For usage of PxPruningStructure please refer to the snippet SnippetPrunerSerialization.

A typical use case for PxPruningStructure is a large world scenario where blocks of closely positioned actors get streamed in.

Merge process

The merge process into the scene query acceleration structure differs based on PxPruningStructureType: * eSTATIC_AABB_TREE - the pruning structure is merged directly into scene's AABBtree. This might unbalance the tree and it is recommended to recompute the static tree at some point. * eDYNAMIC_AABB_TREE - the pruning structure is merged into a temporary pruning structures until the scene's new optimized AABB tree is computed.

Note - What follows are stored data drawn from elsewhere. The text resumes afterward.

import Summits.QuantumFields.YangMills.Theorems.BalabanUVNodesN12AtRecord13Prop1KnitThm1OfRecord
import Literature.MathematicalPhysics.QuantumFieldTheory.Balaban1983to89.B15Prop1EndpointFromLetterFamilies

/-!
# BalabanUVNodes ∕ N12 — N12's PROPOSITION-1 ROW AT THE RECORD RE-KEYED ON THE w-WAVE's JUNCTION ENDPOINT OF LETTER FAMILIES (dag-n12-w5 g4, `B15Prop1EndpointFromLetterFamilies`
# `…_ofThm1TorusClass_ofMinimiserFamily_ofGaugeChartLetters_ofCoercive`, p628231; dag-n12-c g18's coercive road J-C-coer p623795 + dag-n12-w5's package-from-letters p625120 inside):
# 12Q⁸ (`…Prop1KnitThm1NearFlatLocOfRecord`, p619996) with (J0′) in the R-EXPLICIT shape `hMin` (the radius `R P i` an INPUT letter, no `∃ R`), the near-flat package (N) REPLACED by the
# gauge-letter family (σ) `hσ` and the chart-letter family (χ) `hχ` (+ `δin`), the region parallelepipeds `LO HI n' ρn` of the normalisation, the bookkeeping letter `hcJ'`, `[Finite ι]`
# gone — §1 generic `Θ` (raw rows at `λ`'s other letters); §2 «12X-W v2» = THIS Prop-1 row knitted into 12Zᴳ-W §2 (p623526): the WINDOW-GUARDED N12 socket of the K1 closers of record
# at a door below e⁻³ with EVERY layer letter an object of record (Track A, DAG node N12 = [B15, Balaban1989LargeFieldI] CMP **122** (1989) 175–202; cluster K1 — K1⁹
# `StabilityBRunRowsAtRecordR13SepCoPHV` = stmt-QuantumFields-27364 (the N12 binder text is edition-free), helper; seat `pub-ymgap-dag-n12-d` g17 (R134 s2 «knit at the record»),
# 2026-08-28; count-neutral, CONDITIONAL, NOT a discharge)

HONEST FRAMING.  Count-neutral kernel COMPOSITION BY NAME: dag-n12-w5's junction endpoint run by run (`choose areg`) ∘ 12E's leaf knit (§1) ∕ 12Zᴳ-W §2 (§2).  Per run `P` and
Prop-1 instance `i : ι P` the displayed letters are EXACTLY the endpoint's, indexed by the run (lattice `F.P P.K`, numerics `Θ.ν` ∕ `θW.ν`): structure + box data, the region boxes
`LO HI n' ρn` (`hLO hHI hn' hn'N hR' hρn`), (J0′) R-explicit `hMin` with `hR`, the gauge family (σ) `hσ`, the chart family (χ) `hχ`, the constants `δc δin μc ρc δ₂c Kc τc` with
`hsm`∕`hγle`, the geometry `hZ1` (⟹ `hfar` by dag-n12-c's `far_letter_of_box`) ∕ (Gᵃ) `hZblk` ∕ `hdiv`, bookkeeping `cE cA` with `heRa`∕`hcA`∕`hcJ'`, and the [15] letter as
`VariationalThm1RegSepCoP7M F 2 B₃ a₀ a₁'` (⟹ the endpoint's `h15T` by 12Q⁵ §0 `thm1TorusClass_of_variationalThm1RegSepCoP7M`); §1 keeps `hM2`∕`ha₀`, §2 discharges them at the
door-cured witness (`M₁ = L^j ≥ 2` from `1 ≤ j`, `εreg = a₀` by `rfl`) and reads the door's `h15`.  The INHABITATION MAP of these letters (which lineage produces which) is in the
endpoint's module docstring (dag-n12-w5 p628231) — nothing here restates it.  WHICH CHILD BLOCKS: live-mass (NODE 00); the endpoint's displayed letters (the w-lineage: (J0′) dag-n12-w1,
(σ) dag-n12-w6 ∕ w2 ∕ w3, (χ) dag-n12-w4 ∕ dag-n10-w1, numerics ∕ geometry dag-n12-c); in §1 the raw (1.80)∕(1.89) at `λ.D189 P` and the (1.100) pin; in §2 the located per-run rows of
12Zᴳ-W §2 (levels, situation numbers, `hC`∕`hMl`, `hβhist`, `Λ ≠ ∅`, four ℍ-leaves + (1.80)).  Nothing of Bałaban's is asserted; every printed fact is a hypothesis; N12 is NOT discharged;
no node is discharged; K0⁷ ∕ K1⁹ NOT closed; counts unmoved (discharged 5∕27 · Track A 5∕28).  ONE finite four-torus programme at fixed `ε = L^{-K}` — nothing continuum ∕ ℝ⁴ ∕ OS ∕
mass gap ∕ Clay.  No `sorry`, `def`, `instance`, `notation`.

Sources: [Balaban1989LargeFieldI] (0.1)–(0.6) pp.175–176, (1.2) p.178, (1.74) p.192, p.193 ll.14–20, Prop. 1 (1.77)–(1.78) p.194, (1.79)–(1.80) p.195, (1.89) p.198, (1.91)–(1.97)
pp.198–199, (1.99)–(1.102) pp.200–201; [Balaban1989LargeFieldII] p.357, (1.7)–(1.13) pp.358–359, (17)–(19) pp.360–361; [Balaban1985Variational] (3)–(4) p.278, Thm 1 (8) p.279,
(16)–(18) p.280, Prop. 9 (190) p.309; [Balaban1988Convergent] (2.1)–(2.9) pp.254–256, (2.12)–(2.14) pp.256–257, (2.17)–(2.18) p.257, (3.16)–(3.25) pp.268–270; [Balaban1987RG1] Thm 1
p.259, (0.20) p.256.
-/

noncomputable section
open MeasureTheory Set Finset Metric Filter
open scoped Matrix.Norms.L2Operator BigOperators Matrix RealInnerProductSpace Real InnerProductSpace Topology

namespace Summit.QuantumFields.YangMills.BalabanUVNodes.N12AtRecord13Prop1KnitThm1LetterFamiliesOfRecord

open Literature.MathematicalPhysics.QuantumFieldTheory.Balaban1983to89
open Literature.MathematicalPhysics.QuantumFieldTheory.Balaban1983to89.T4Continuum (T4Family)
open Literature.MathematicalPhysics.QuantumFieldTheory.Balaban1983to89.DagBinding
open Literature.MathematicalPhysics.QuantumFieldTheory.Balaban1983to89.Node00
open FlowStep (prefixOf BetaLowerH BetaUpperH)
open B15Claim189Assembly (Setting189 new189 chiPP dom half)
open B15 (Prop1Printed Ineq180)
open B15.BasicStep (Claim189)
open B15.PrelimIntegrations (Ineq191 Ineq195)
open B15Chi124DetSets (E124)
open B14DomainGeom (Pt)
open B8Eq17ClassAkV1 (plaqsOf)
open B14.Eq216Concrete (inputs)
open GaugeGroup (dist1)
open GaugeField (plaqHol gaugeAct)
open B15Claim189PrintedConditions (omegaOfChain)
open B15Claim189PinsOfHistory (N0OfRecord₁₃)
open B15Claim189LambdaPin (enlD)
open B15RPrime1100OfRep (rPrimeDataOfSel)
open Summit.QuantumFields.YangMills.BalabanUVNodes.N12AtRecord13OfResiduals (b15Leaf_WOfRecord₁₃_liveRepin₁₃_of_massLive_of_hasResiduals)
open Summit.QuantumFields.YangMills.BalabanUVNodes.N12AtRecord13Prop1KnitThm1OfRecord (thm1TorusClass_of_variationalThm1RegSepCoP7M)
open T4CubeChartGnomonic (SU2)
open B15Prop1ChartSU2 (su2Chart)
open B15Prop1SliceCoordinates (GaugeSlice ιA)
open T4AxialGaugeSmallField (castSite boxPlaqs boxBonds)
open B6BondElimination (unitVec)
open B6TreeGaugePoincare (curl)
open B16Eq18Proof (box)
open B15Extension193 (extend)
open B15ShellGauge193 (shellGauge)
open B15Sect1Instances (fun177std)
open B14.Eq213DetSet (Bj maxDomT)
open B14.Eq213MaximalDomains (side)
open B14.Eq22Determines (blockIter IsBlockUnion)
open Literature.MathematicalPhysics.QuantumFieldTheory.BalabanImbrieJaffe1984to88.BIJ85Eq453GaugeField (qsstarGIter0)
open B16Sect1Backgrounds (expMul toMS)
open B15DeterminingSets (pts DetBackground genSet IsMinimizer MSField avgFamily bondsOf)
open B15Prop1Carrier (lfVarOn InstOn InstOn.std plaqsInside)
open B15Prop1EndpointFromLetterFamilies (exists_domain_prop1Printed_lfVarOn_std_su2_box_intrinsic_analytic_atZSeqCoPRecord_ofThm1TorusClass_ofMinimiserFamily_ofGaugeChartLetters_ofCoercive)
open T4AdjointCovarianceUnitary (lieSU)
open B15Prop1GradientFromNearValueAtCoPRecord (far_letter_of_box)
open B15Prop1AnalyticExtClause (cplxVec anExt)
open B15Prop1ChartCalculusSU2 (E3)

variable {F : T4Family}

/-! ## §1 `N = 2`, generic `Θ` carrying node00-def-K0b's residuals: 12Q⁸ §1 re-keyed on the junction endpoint of letter families -/

section Generic
variable (Θ : Stage13Params F 2) (lam : ResidW F 2)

Modifies the default behavior of scene queries. By default scene queries are shape centric, which means each shape is represented as an object in a scene query pruner. PxBVHStructure does tell the SDK to set actor centric behavior for that given actor.

How does that work. If PxBVHStructure is provided during PxScene::addActor, that actors bounds are stored in a pruning structure rather then each shape contained in the actor. When a scene query against such an actor is done it does first query the actors bounds and then makes a local query against the shapes using the provided BVH structure data (note that the PxBVHStructure data are copied to the SDK and are not required during runtime).

How to create PxBVHStructure

PxBVHStructure can be cooked through our PxCooking library. It takes the provided PxBounds3 and computes a BVH. This is stored within the PxBVHStructure and be used later.


// get the bounds from the actor, this can be done through a helper function in PhysX extensions
PxU32 numBounds = 0;
PxBounds3* bounds = PxRigidActorExt::getRigidActorShapeLocalBoundsList(*body, numBounds);

// setup the PxBVHStructureDesc, it does contain only the PxBounds3 data
PxBVHStructureDesc bvhDesc;
bvhDesc.bounds.count = numBounds; = bounds;
bvhDesc.bounds.stride = sizeof(PxBounds3);

// cook the bvh structure
PxBVHStructure* bvh = gCooking->createBVHStructure(bvhDesc, gPhysics->getPhysicsInsertionCallback());

// release the memory allocated within extensions, the bounds are not required anymore

// add the actor to the scene and provide the bvh structure
gScene->addActor(*body, bvh);

// bvh can be released at this point, the precomputed BVH structure was copied to the SDK pruners.

For usage of PxBVHStructure please refer to the snippet SnippetPxBVHStructure.